16. System configuration (3)
• Almost always, in the company there is a mail server, the value should be include the domain, for example. exch.dev.com.
• The option "scope = both" make the change effective immediately and permanently.
• We must also create and configure an ACL (from Oracle11) using the system package dbms_network_acl_admin. The ACL (Access
Control List) is only one way to define external resources to the RDBMS (such as email servers) and allow access to users.
• Now open slideshare [http://www.slideshare.net/jackbim/recipe-7-of-data-warehouse-a-messaging-system-for-oracle-dwh-2]

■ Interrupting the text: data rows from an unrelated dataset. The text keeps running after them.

import Summits.CriticalPhenomena.CardyFormulaZ2.Theorems.CardyBoundaryCoulombGasBoundaryDefectGaussianRStubReferenceLimitPart3
import Literature.Probability.RandomPlanarGeometry.RectangleConformalMap
import Mathlib.Algebra.BigOperators.Group.Finset.Basic

/-!
# Stub `stub_referenceLimit` of line `rainbow-monomials-in-excursion-kernels` — Part 4:
# the reference marked domain and its APPROXIMABILITY (the non-vacuity half of the stub)

Crux `BoundaryDefectGaussianR` (stmt-CriticalPhenomena-14132). The registered stub asks, for every
leg family `(k, L, j)`, for ONE rectilinear marked domain `D₀` with flat marks, positively oriented
at the sink, which is APPROXIMABLE (along every mesh sequence `δ_n → 0⁺` the lattice approximations
`V_n = {v : δ_n v ∈ closure D₀}` carry injective configurations `p_n → D₀.pt`, admissible from some
index on) and on which the Green-normalised rainbow functional has a LIMIT. The LIMIT conjunct is
the sharp asymptotics of boundary rainbow probabilities on `ℤ²` — open (triangular lattice:
Du–Gao–Li–Zhuang 2024) — and is NOT touched here. This file proves the other four conjuncts,
verbatim, for the square `D₀ = (-1, 1)²` (`rectDomain 1 1`) with the `k` marks `x_i - i`,
`x_i = 2(i+1)/(k+1) - 1`, on its open bottom side (parameters `(i+1)/(4(k+1))`), under the two
hypotheses without which the stub is false (Part 5): a source exists (`∃ i ≠ j`) and source leg
numbers are positive; `rainbow_hyps_of_isAdmissible` extracts both from any admissible rainbow
datum (what `stub_transfer` has in hand). Configurations: `p_n i = (⌊x_i/δ_n⌋, -⌊1/δ_n⌋₊)` on the
bottom row of the box `V_n = [-A, A]²`, `A = ⌊1/δ_n⌋₊`, admissible by Part 3 once
`δ_n < (2/(k+1)) / (Σ L + 2)`.
-/

noncomputable section

namespace Summit.CriticalPhenomena.CardyFormulaZ2.Cruxes.BoundaryDefectGaussianR.RainbowMonomialsInExcursionKernels

open Filter Topology Set
open Literature.Probability.RandomPlanarGeometry Literature.Probability.LatticeModels
  Literature.Probability.LatticeModels.CollarLegModel

/-! ### The unit square `(-1, 1)²` and its bottom side -/

/-- On `[0, 1/4]` the boundary loop of the square `rectDomain 1 1` runs along the bottom side,
left to right: `t ↦ (-1 + 8t) - i`. [folklore] -/
theorem polygonLoop_square_bottom {t : ℝ} (ht0 : 0 ≤ t) (ht : t ≤ 1 / 4) :
    polygonLoop (rectVerts 1 1) t = ⟨-1 + 8 * t, -1⟩ := by
  have h4 : 0 < (rectVerts (1 : ℝ) 1).length := by simp
  have hθ : 4 * t ∈ Icc (0 : ℝ) 1 := ⟨by linarith, by linarith⟩
  have key := polygonLoop_apply_div h4 hθ
  have e : (((0 : ℕ) : ℝ) + 4 * t) / ((rectVerts (1 : ℝ) 1).length : ℝ) = t := by
    rw [length_rectVerts]; push_cast; ring
  rw [e] at key
  rw [key]
  apply Complex.ext
  · simp [rectVerts, AffineMap.lineMap_apply_module']; ring
  · simp [rectVerts, AffineMap.lineMap_apply_module']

where you will find all the instructions on how to download and run the installation script of this messaging system. The script will
execute all the necessary settings for you.
• All this will take no longer than 5 minutes of work.
17. Test
• In addition to the tests showned in the slides of slideshare, we perform another test now, certainly more exhaustive, which clearly
shows the functionality simulating a piece of ETL load.
• We start by creating a test table, initializing it from a system table. At this point we run an anonymous block of code (anonymous
block is defined as the set of SQL statements included between a begin and an end) that will simulate a real load of a table with
insert and delete of data. The sequence of steps is quite simple: you initialize global variables package to better identify the various
steps in the messaging table.
create table SALES as select * from tabs;
begin
mef.pv_sched_cod := 'Daily';
mef.pv_job_cod := 'Staging tables';
mef.pv_unit_cod := 'Load sales table';
mef.pv_exec_cnt := 10;
mef.p_send('proc_prova','Load of SALES table');
mef.p_send('proc_prova','Deleting...');
delete from sales;
mef.p_send('proc_prova','Deleted');
mef.p_send('proc_prova','Loading...');
insert into sales select * from tabs;
mef.p_send('proc_prova','Loaded');
mef.p_mail('MEF','ETL_administrator','Sales table loaded');
mef.p_send('proc_prova','Load ended');
end;
/
• The final result obtained, which can be seen in the table MEF_MSG_LOT, it is very interesting, and gives you the wealth of
contextual information that is talked about in the beginning.
18. Conclusion
• We saw in detail the steps required to build a messaging system, simple, but very useful for all the people working in the Data
Warehouse projects.
• This implementation, which is the basis of my Micro-ETL-Foundation, obviously works on any Oracle-PL/SQL project, is non-
invasive, and can be applied at any time inserting simple procedure calls in an existing ETL process.